If you own borosilicate Pryex dishe s no fear. They have to be more than 25 years old to be sure they are indeed Corning dishes. I am not sure if the old Pryex dishes have anything stamped in them that indicates they are made by Corning. You may continue to use the soda lime dishes for holding stuff. Just do not attempt to roast or microwave with them as the hazard is very clear.

The reason the soda lime dishes let go is that over time they
develop micro-cracks. Once a few micro-cracks are present and once some liquid finds its way into the cracks you have the bomb situation. The liquid is like shoving a crowbar in the dish and pulling it apart. Super heated liquids expand rapidly and it is the super heated liquids that force the soda lime glass to shatter into tens of thousands of shards.

Since Corning no longer makes Pyrex and Sylvia proudly holds a
large collection of the soda lime Pyrex, we decided that one bomb in the kitchen is enough. The Pyrex dishes will go bye-bye in this week’s trash.

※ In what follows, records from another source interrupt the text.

/-!
# `TruncatedKernelIntegrable` on `U(J₃)` from the Siegel set: the closer of the T1-qs law modulo the
# three-factor normal form and the level depth of the dilated fundamental domains

(Arthur, *A trace formula for reductive groups I*, Duke Math. J. 45 (1978), §8; Rogawski, *Automorphic
Representations of Unitary Groups in Three Variables* (1990), §2.2 p. 13: «For `T` sufficiently regular,
`k^T(x)` is integrable over `𝐙G\𝐆`»; Borel, *Introduction aux groupes arithmétiques* (1969), §12–§13.)

Topic `NumberTheory/Automorphic`; namespace `Literature.NumberTheory.Automorphic.UnitaryGroup`. THEOREMS ONLY
(no definition, no named fact, no instance, no notation, no `sorry`). The TRUNK CLOSER of the T1-qs sub-line
(`TruncatedKernelIntegrable`) of `Cruxes/H413/Lines/F0_T1InnerFormTraceIdentity.lean` (cell
`pub/hodgecm-mathlib`, crux H413): it feeds the row package `hrows` of ★ `truncatedKernelIntegrable_of_rows`
(`UnitaryGroupTruncatedKernelIntegrableOfRows`) with the landed rows

* H9a ★ `exists_torusSiegelSet` — the torus Siegel set `S_T` (closed, torus, polar EXPORT
  `d₀ = w · z(eˢ)`, `d₁ ∈ W`, COVER `T(𝔸_F) = T(F) · S_T`, LETTERS, BALANCE);
* H9b ★ `exists_isCompact_cover_three` ∕ `isClosed_mul_mul_setOf_adelicVal_mem` ∕
  `mul_mem_mul_mul_setOf_adelicVal_mem` ∕ `mul_mul_subset_thin` ∕ `isClosed_mul_setOf_torusPart` — the Borel
  Siegel set `S = Ω · S_T · K_B`, its cover and its THIN superset, with ★ `exists_isCompact_conj_mem` (the
  joint (P1)) and ★ `exists_isCompact_structure_of_mem_siegel` (the structure clause);
* H10a ★ `setLIntegral_lt_top_of_subset_thinSet` and H10b ★
  `setLIntegral_rpow_neg_borelHeight_lt_top_of_diagUnit` — integration over the thin set and the ray integral;
* H5b ★ `isFundamentalDomain_borelConj_image` ∕ `exists_isCompact_borelConj_heisFundamentalDomain_subset` — the
  dilated fundamental domains `β⁻¹ 𝓕_N β` of `N(F)`,

* H5b HEAD ★ `exists_isCompact_forall_threeFactor` — re-assembled here with the compact direction set quantified
  FIRST (`exists_isCompact_threeDirections_forall_threeFactor`), as the row package needs it,

with the GLUE (ρ) `ρ(b) ≲ H(b)^{-1/[E:ℚ]}` on the Siegel set (★ `UnitaryGroupSiegelRootNormDecay`). ONE geometric
input remains a HYPOTHESIS, stated token for token in the letters of ★ `exists_isCompact_forall_threeFactor` (its premise `hval`): the LEVEL
DEPTH `hdepth` of the dilated domains on the Siegel set — for every level `𝔫 ≠ 0` a rational `β ∈ B` with
`π(b⁻¹ u b) ≡ 1 mod 𝔫` at the finite places for all `b ∈ S` of height `≥ 1` and all `u ∈ β⁻¹ 𝓕_N β` (brick
`UnitaryGroupSiegelConjLevelDepth`; by `hval_of_mem_torusConj_image_of_smul_eq` of
`UnitaryGroupHeisenbergConjLevelDilated` it is the choice of a sufficiently divisible `m ∈ F×` for
`β = diag(m⁻¹, 1, m)`, ★ `exists_rational_torus_diag`).

WHAT IS PROVED.
* `exists_isCompact_threeDirections_forall_threeFactor` — the H5b HEAD with the direction set first;
* **`truncatedKernelIntegrable_of_levelDepth`** (generic quadratic `E/F`, `c² = 1`, `c ≠ 1`, `[E:F] = 2`,
  unimodularity and the Iwasawa decomposition `hBK` as hypotheses) and
  **`truncatedKernelIntegrable_cm_of_levelDepth`** (at `(L⁺, L, complexConj)`, those discharged):
  `TruncatedKernelIntegrable` from `hdepth` alone (GLUE (ρ) and the ray windows: ★
  `exists_rootNorms_le_rpow_of_balance`, ★ `forall_diagUnit_of_export`, `UnitaryGroupSiegelRootNormDecay`).

## References
* J. Arthur, *A trace formula for reductive groups I*, Duke Math. J. 45 (1978), §8 (pp. 947–950)
  [Arthur1978TraceFormulaI].
* J. D. Rogawski, *Automorphic Representations of Unitary Groups in Three Variables*, Ann. of Math. Stud.
  123 (1990), §2.2 (p. 13) [Rogawski1990].
* A. Borel, *Introduction aux groupes arithmétiques* (1969), §12–§13 [Borel1969].
-/

set_option autoImplicit false

noncomputable section

open MeasureTheory Measure NumberField NumberField.mixedEmbedding IsDedekindDomain Set Topology
open scoped NNReal ENNReal Pointwise MatrixGroups Classical

namespace Literature.NumberTheory.Automorphic

namespace UnitaryGroup

variable {F E : Type} [Field F] [NumberField F] [Field E] [NumberField E] [Algebra F E]
  {c : E ≃ₐ[F] E}

/-! ## §3 `TruncatedKernelIntegrable` from the three-factor normal form and the level depth -/

/-- `N(𝔸_F)` is closed in `G(𝔸_F)` (plumbing; as in `UnitaryGroupBorelSiegelSetStructure`). [folklore] -/
private theorem isClosed_adelicUnipotent₁₁ :
    IsClosed ((adelicUnipotent F E c 3 : Set (quasiSplit F E c 3).Adelic)) := by
  haveI : T2Space (FiniteAdeleRing (𝓞 E) E) := inferInstanceAs <| T2Space
    (RestrictedProduct (fun w : HeightOneSpectrum (𝓞 E) => w.adicCompletion E)
      (fun w => (w.adicCompletionIntegers E : Set (w.adicCompletion E))) Filter.cofinite)
  haveI : T2Space (InfiniteAdeleRing E) :=
    inferInstanceAs <| T2Space ((w : InfinitePlace E) → w.Completion)
  haveI : T2Space (AdeleRing (𝓞 E) E) := inferInstanceAs <| T2Space (InfiniteAdeleRing E × FiniteAdeleRing (𝓞 E) E)
  change IsClosed (⇑(adelicVal F E c 3 ((StdForm.antidiagonal 3).over E)) ⁻¹'
    ((upperUnitriangular (Fin 3) (AdeleRing (𝓞 E) E) : Subgroup (GL (Fin 3) (AdeleRing (𝓞 E) E))) :
      Set (GL (Fin 3) (AdeleRing (𝓞 E) E))))
  exact (isClosed_upperUnitriangular (R := AdeleRing (𝓞 E) E)).preimage continuous_subtype_val

/-- **THE THREE-FACTOR NORMAL FORM WITH THE DIRECTION SET FIRST** (row H5b HEAD ★
`exists_isCompact_forall_threeFactor`, re-assembled with its compact set of directions — the unit multiples of
`Ad(κ⁻¹)E_{ij}`, `κ ∈ K_∞`, `(i,j) ∈ {(0,2),(0,1),(1,2)}`, ★ `isCompact_threeDirections` — quantified BEFORE the
compacta `K_N, Ω ⊆ N(𝔸_F)`: the row package `hrows` of ★ `truncatedKernelIntegrable_of_rows` fixes the direction set
once, while `K_N = W₀(U)` varies with the level).  For compact `K_N, Ω` there is `C ≥ 0` such that for `b ∈ B(𝔸_F)`
with unipotent part in `Ω`, `π k ∈ K_∞ · GL₃(𝒪̂_E)`, a level `𝔫` and `u ∈ K_N` with `π(b⁻¹ub) ≡ 1 mod 𝔫` at the finite
places: `π((bk)⁻¹ u (bk)) = ι_∞(expGL(t₁•X₁) expGL(t₂•X₂) expGL(t₃•X₃)) · w`, `Xᵢ ∈ S`, `w ∈ K(𝔫)`,
`|tᵢ| ≤ C · ρ(d)` (★ `exists_forall_norm_archParam_le`, ★ `exists_real_params_three`, ★
`ofFinite_conj_sndHom_mem_principalCongruenceLevel`, ★ `adelicVal_borel_mul_conj_eq_threeFactor` — A-p13 (g23)'s
proof of the HEAD, verbatim after the reordering). [cite: Rogawski1990, §2.2 (p. 13)] [cite: Arthur1978TraceFormulaI, §7] -/
theorem exists_isCompact_threeDirections_forall_threeFactor (hc : c * c = 1) :
    ∃ S : Set (Matrix (Fin 3) (Fin 3) (mixedSpace E)), IsCompact S ∧
      ∀ {KN Ω : Set (adelicUnipotent F E c 3)}, IsCompact KN → IsCompact Ω → ∃ C : ℝ, 0 ≤ C ∧
      ∀ (b : borelAdelic F E c 3) (k : (quasiSplit F E c 3).Adelic),
        adelicVal F E c 3 _ k ∈ standardMaximalCompactGL 3 E →
        (⟨(((torusPart b)⁻¹ * b : borelAdelic F E c 3) : (quasiSplit F E c 3).Adelic),
            torusPart_inv_mul_mem_adelicUnipotent b⟩ : adelicUnipotent F E c 3) ∈ Ω →
        ∀ 𝔫 : Ideal (𝓞 E), ∀ u ∈ KN,
          (∀ i j : Fin 3, i ≠ j → ∀ v : HeightOneSpectrum (𝓞 E),
            Valued.v ((((adelicVal F E c 3 _ ((b : (quasiSplit F E c 3).Adelic)⁻¹ *
                (u : (quasiSplit F E c 3).Adelic) * (b : (quasiSplit F E c 3).Adelic)) :
              GL (Fin 3) (AdeleRing (𝓞 E) E)) : Matrix (Fin 3) (Fin 3) (AdeleRing (𝓞 E) E)) i j).2 v) ≤
                idealRadius E v 𝔫 ∧
            Valued.v ((conjAdele F E c (((adelicVal F E c 3 _ ((b : (quasiSplit F E c 3).Adelic)⁻¹ *
                (u : (quasiSplit F E c 3).Adelic) * (b : (quasiSplit F E c 3).Adelic)) :
              GL (Fin 3) (AdeleRing (𝓞 E) E)) : Matrix (Fin 3) (Fin 3) (AdeleRing (𝓞 E) E)) i j)).2 v) ≤
                idealRadius E v 𝔫) →
          ∃ (t₁ t₂ t₃ : ℝ) (X₁ X₂ X₃ : Matrix (Fin 3) (Fin 3) (mixedSpace E))
            (w : GL (Fin 3) (AdeleRing (𝓞 E) E)),
            X₁ ∈ S ∧ X₂ ∈ S ∧ X₃ ∈ S ∧ w ∈ principalCongruenceLevel 3 E 𝔫 ∧
            |t₁| ≤ C * max (max ‖archHom E ((((diagUnit b.2 0)⁻¹ * diagUnit b.2 1 : (AdeleRing (𝓞 E) E)ˣ)) : AdeleRing (𝓞 E) E)‖
              ‖archHom E ((((diagUnit b.2 0)⁻¹ * diagUnit b.2 2 : (AdeleRing (𝓞 E) E)ˣ)) : AdeleRing (𝓞 E) E)‖)
              ‖archHom E ((((diagUnit b.2 1)⁻¹ * diagUnit b.2 2 : (AdeleRing (𝓞 E) E)ˣ)) : AdeleRing (𝓞 E) E)‖ ∧
            |t₂| ≤ C * max (max ‖archHom E ((((diagUnit b.2 0)⁻¹ * diagUnit b.2 1 : (AdeleRing (𝓞 E) E)ˣ)) : AdeleRing (𝓞 E) E)‖
              ‖archHom E ((((diagUnit b.2 0)⁻¹ * diagUnit b.2 2 : (AdeleRing (𝓞 E) E)ˣ)) : AdeleRing (𝓞 E) E)‖)
              ‖archHom E ((((diagUnit b.2 1)⁻¹ * diagUnit b.2 2 : (AdeleRing (𝓞 E) E)ˣ)) : AdeleRing (𝓞 E) E)‖ ∧
            |t₃| ≤ C * max (max ‖archHom E ((((diagUnit b.2 0)⁻¹ * diagUnit b.2 1 : (AdeleRing (𝓞 E) E)ˣ)) : AdeleRing (𝓞 E) E)‖
              ‖archHom E ((((diagUnit b.2 0)⁻¹ * diagUnit b.2 2 : (AdeleRing (𝓞 E) E)ˣ)) : AdeleRing (𝓞 E) E)‖)
              ‖archHom E ((((diagUnit b.2 1)⁻¹ * diagUnit b.2 2 : (AdeleRing (𝓞 E) E)ˣ)) : AdeleRing (𝓞 E) E)‖ ∧
            adelicVal F E c 3 _ (((b : (quasiSplit F E c 3).Adelic) * k)⁻¹ * (u : (quasiSplit F E c 3).Adelic) *
                ((b : (quasiSplit F E c 3).Adelic) * k)) =
              GLn.ofInfinite 3 E (expGL (t₁ • X₁) * expGL (t₂ • X₂) * expGL (t₃ • X₃)) * w := by
  refine ⟨{X : Matrix (Fin 3) (Fin 3) (mixedSpace E) |
        ∃ κ ∈ (Kinf 3 E : Set (GL (Fin 3) (mixedSpace E))), ∃ a : mixedSpace E, ‖a‖ ≤ 1 ∧
          ∃ p ∈ ({((0 : Fin 3), (2 : Fin 3)), (0, 1), (1, 2)} : Set (Fin 3 × Fin 3)),
            X = a • ((((κ⁻¹ : GL (Fin 3) (mixedSpace E)) : Matrix (Fin 3) (Fin 3) (mixedSpace E)) *
              Matrix.single p.1 p.2 1 * (κ : Matrix (Fin 3) (Fin 3) (mixedSpace E))))},
    isCompact_threeDirections (isCompact_Kinf_holds 3 E), fun {KN} {Ω} hKN hΩ => ?_⟩
  obtain ⟨C, hC0, hC⟩ := exists_forall_norm_archParam_le (F := F) (E := E) (c := c) hc hKN hΩ
  refine ⟨C, hC0, ?_⟩
  intro b k hk hn₀ 𝔫 u hu hval
  obtain ⟨κ, hκ, κf, hκf, hkeq⟩ := exists_ofInfinite_mul_ofFinite_of_mem_standardMaximalCompactGL hk
  obtain ⟨h₁, h₂, h₃⟩ := hC b hn₀ u hu
  have hp₁ : ((0 : Fin 3), (2 : Fin 3)) ∈ ({((0 : Fin 3), (2 : Fin 3)), (0, 1), (1, 2)} : Set (Fin 3 × Fin 3)) := by simp
  have hp₂ : ((0 : Fin 3), (1 : Fin 3)) ∈ ({((0 : Fin 3), (2 : Fin 3)), (0, 1), (1, 2)} : Set (Fin 3 × Fin 3)) := by simp
  have hp₃ : ((1 : Fin 3), (2 : Fin 3)) ∈ ({((0 : Fin 3), (2 : Fin 3)), (0, 1), (1, 2)} : Set (Fin 3 × Fin 3)) := by simp
  obtain ⟨t₁, t₂, t₃, X₁, X₂, X₃, hX₁, hX₂, hX₃, ht₁, ht₂, ht₃, e⟩ :=
    exists_real_params_three (Kc := (Kinf 3 E : Set (GL (Fin 3) (mixedSpace E)))) hκ h₁ h₂ h₃ hp₁ hp₂ hp₃
  refine ⟨t₁, t₂, t₃, X₁, X₂, X₃,
    GLn.ofFinite 3 E (κf⁻¹ * GLn.sndHom 3 E (adelicVal F E c 3 _
      ((b : (quasiSplit F E c 3).Adelic)⁻¹ * (u : (quasiSplit F E c 3).Adelic) * (b : (quasiSplit F E c 3).Adelic))) * κf),
    hX₁, hX₂, hX₃, ?_, ht₁, ht₂, ht₃, ?_⟩
  · exact ofFinite_conj_sndHom_mem_principalCongruenceLevel hc
      ⟨(b : (quasiSplit F E c 3).Adelic)⁻¹ * (u : (quasiSplit F E c 3).Adelic) * (b : (quasiSplit F E c 3).Adelic),
                borel_inv_mul_mul_mem_adelicUnipotent b u⟩ 𝔫 hval hκf
  · exact (adelicVal_borel_mul_conj_eq_threeFactor hc b k κ κf hkeq u).trans (congrArg (fun M : GL (Fin 3) (mixedSpace E) =>
      GLn.ofInfinite 3 E M * GLn.ofFinite 3 E (κf⁻¹ * GLn.sndHom 3 E (adelicVal F E c 3 _
        ((b : (quasiSplit F E c 3).Adelic)⁻¹ * (u : (quasiSplit F E c 3).Adelic) * (b : (quasiSplit F E c 3).Adelic))) * κf)) e)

I do not know what we will use for cake and pie dishes going forward . If you have some suggestions we are listening.

I strongly urge you not to use the soda lime Pyrex for the oven, stovetop or microwave. The slightest invisible crack is all it takes to have a mess and a possible injury.

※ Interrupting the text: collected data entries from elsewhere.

import Summits.QuantumFields.BalabanUV.T4Continuum.Support.GradientRowSumTransport
import Literature.MathematicalPhysics.QuantumFieldTheory.Balaban1983to89.B5Prop12Entries110

/-!
# G-an2-4 ∕ (CONV-C), INTERFACE REQUEST (B5-1115-TABLE), item (E2): [B5] (1.110) SECOND ENTRY «|(∇GJ)(x)| ≤ O(1)e^{−δ₀|y−y′|}|J|»
# for `G = Δ_1⁻¹ = (DeltaA n M 1)⁻¹` AT `U = 1`, `a = 1`, ON EVERY CUBIC UNIT TORUS, UNIFORMLY IN THE SPACING — KERNEL-PROVED
# FROM THE TREE; and the general reduction «per-block row sums ⇒ the (1.110) sup entry» behind the named statement `Entry110Grad`

G-an2-4 formalisation swarm `b2b-balaban-gan24-formalise-*`, leaf prover 04 (gen 46), crux team (2) under the coordinator ruling
«YM REDIRECT» (e34b3e0c).  WHY THIS FILE — the road-P2 crux prover's **INTERFACE REQUEST G-an2-4: (B5-1115-TABLE)** (unit
`b2b-balaban-gan24-p2` gen 28, `HOME/INBOX.md` 2026-08-21T05:44Z, journal `CLAIMS.log` l.27856) asks, for `G := (DeltaA n M a)⁻¹` at
`U = 1`, for «(E2) `∀ x ∈ B(y), supp J ⊆ B(y′): |(∇_ν G J)(x)| ≤ C·e^{−δ|y−y′|_∞}·|J|`», constants depending on `d`, `a` only,
uniform in `n = L^k` and in the torus.  Leaf 01 (gen 53) typed it as the named statement
`B5Prop12Entries110.Entry110Grad d a` (p250927; quantified over EVERY torus `M`).  THIS FILE gives the first kernel content toward
it, by bookkeeping over two landed chains:
 * the NE3 prover lineage's `Support/SliceFlatGradient.cubeSum_rowDiff_gFlat_le` (t4-ne3-p1 gen 15, p203576): the block row sums of
   the row-differenced `U = 1` propagator with exponential block-distance decay, uniform in the spacing, on the NE3 carrier
   `(ℤ/N·L^k)^{d+1}` (ONE period for all directions — CUBIC tori);
 * the NE2 swarm's `Support/GradientRowSumTransport.block_row_sum_fdiff_inv_le` (t4-ne2-formalise-leaf-05 gen 6): the same bound
   transported to pv15's carrier `Tor (fine n M) × Fin (d+1)` and to `∇_ν = fdiff (fine n M) n ν`, `Δ_1⁻¹ = (DeltaA n M 1)⁻¹`
   (its §5 packages only the exponentially WEIGHTED row sums; the per-block form §3 is what (1.110) consumes).

## Contents (no `def`, no `def … : Prop`, no `sorry`; every input imported BY NAME, nothing restated)
* §1 `torusSupNorm_rep_toT_sub_rep_toT` — `|rep ȳ − rep ȳ′|_{T₁,∞} = |y − y′|_{T₁,∞}` (periodicity of the torus sup-distance).
* §2 **`norm_mulVec_bpt_le_of_block_row_sum`** (ANY torus `M`, ANY matrix `K` on `Tor (fine n M) × Fin (d+1)`): a per-block row bound
  `Σ_{x′ : blockOf x′ = y′} ‖K(i,x′)‖ ≤ B₁·e^{−δ·|blockOf(i) − y′|_{T₁,∞}}` gives the (1.110)-shape sup entry
  `‖(K J)(n·y + r, μ)‖ ≤ B₁·e^{−δ·|y − y′|_{T₁,∞}}·B` for `supp J ⊆ B(y′)`, `|J| ≤ B` — the one step between a kernel row statement and
  the printed localized sup norm (1.108).
* §3 **`entry110Grad_of_block_row_sum`** (ANY `a`): a per-block row bound for `∇_ν·(DeltaA n M a)⁻¹` valid for EVERY torus `M` and every
  `n` IMPLIES the named statement `Entry110Grad d a` — so the named Prop follows in three lines the day a RECTANGULAR-torus supplier lands.
* §4 `block_row_sum_fdiff_inv_le_cubic` — the NE3 ∕ NE2 per-block bound packaged for every spacing `n ≥ 1` and every CUBIC unit torus
  `Π_μ ℤ/N₀` (witness `(k,N,L,j) = (1,N₀,n,1)` of the NE3 parameters, the `subst` pattern of `weighted_row_sum_fdiff_inv_le_cubic`).
* §5 END **`entry110Grad_one_cubic`**: the BODY of `Entry110Grad d 1` VERBATIM at `M := fun _ => N₀` — there are `δ₀, C > 0` (functions
  of `d`: NE3's constants) such that for every `n ≥ 1`, every `N₀ ≥ 1`, every direction `ν`, all `y, y′ ∈ ℤ^{d+1}`, every `J` supported
  in the unit cube `B(y′)` with `|J| ≤ B`, every site `x = n·y + r` of `B(y)` and every component `μ`,
  `‖(∇_ν (Δ_1⁻¹ J))_μ(x)‖ ≤ C·e^{−δ₀·|y − y′|_{T₁,∞}}·B`.

HONEST SCOPE.  (i) `a = 1`, `U = 1` only.  (ii) CUBIC unit tori only: the named Prop `Entry110Grad d 1` quantifies over every torus
`M : Fin (d+1) → ℕ` and is NOT discharged here — its rectangular case needs a rectangular-torus version of NE3's free heat-kernel chain or
a covering ∕ periodisation bridge for `DeltaA⁻¹`, neither of which is in the tree (located, not claimed); §3 records exactly what is
missing.  (iii) The THIRD entry `G∇*` (column sums of `∇G`, not NE3's row statement) and the FOURTH entry `ΔG` are untouched; so are the
Hölder entries (1.111)–(1.117).  (iv) Unit cubes `B` in place of the printed doubled cubes `Δ̃` (as in the landed first entry
`B5Prop12Entries110.entry110G_one`).  (v) Constants are NE3's existential `(B₁, δ)(d)`; nothing printed is asserted — [B5]
`Balaban1984PropagatorsI` p. 35 (1.110) is a TEXT LOCATION; the analysis is t4-ne3-p1's (heat-kernel free gradient + resolvent identity)
and pv15's (block resummation), the transport t4-ne2-formalise-leaf-05's.  NOT (CONV-C), NEVER «G-an2-4 closed», NOT NE2 ∕ NE3, NOT D1,
NOT BetaPertH, NOT continuum, NOT Clay; not in print — our bookkeeping.  ABSOLUTE RULE of the cell kept («No internally-minted statement
may enter as a cited fact …»): every input is a kernel-proved tree theorem used BY NAME.  HONEST DEPENDENCY: continuum YM on T⁴ ⇐
BetaPertH ∧ nine spine estimates (0/9 proved); BetaPertH ⇐ (D1) ∧ (D4) ∧ CAP+tail; G-an2-4 gates asym, D1 and NE2/3/4.
-/

noncomputable section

As to World Kitchen: them and their cheap dishes. In case
you are wondering: World Kitchen is not a USA company.


You are not going to believe this. Last week it happened to me!!!!! I put a Pyrex casserole dish in my microwave with a little butter in the bottom to warm. It was not in there more than 10 to 15 seconds at the most when it exploded like a bomb in a million pieces all over my microwave. I mean exploded. Unbelievable! I googled and found thousands of other cases, but no where to call to complain (I wonder why). It was a cranberry colored 9X13 microwavable (supposedly) dish. I will never buy Pyrex again. We are just lucky it was contained in the micro, but still had a huge mess. I am going to forward your message to get the message out. I have had this dish for several years. It was cranberry and it had a plastic lid that you could cover it with to take places or put in the fridge. It’s my last Pyrex. There were people that had them explode as they removed them from the oven, on the table, where glass flew all over the kitchen and ruined floors, etc.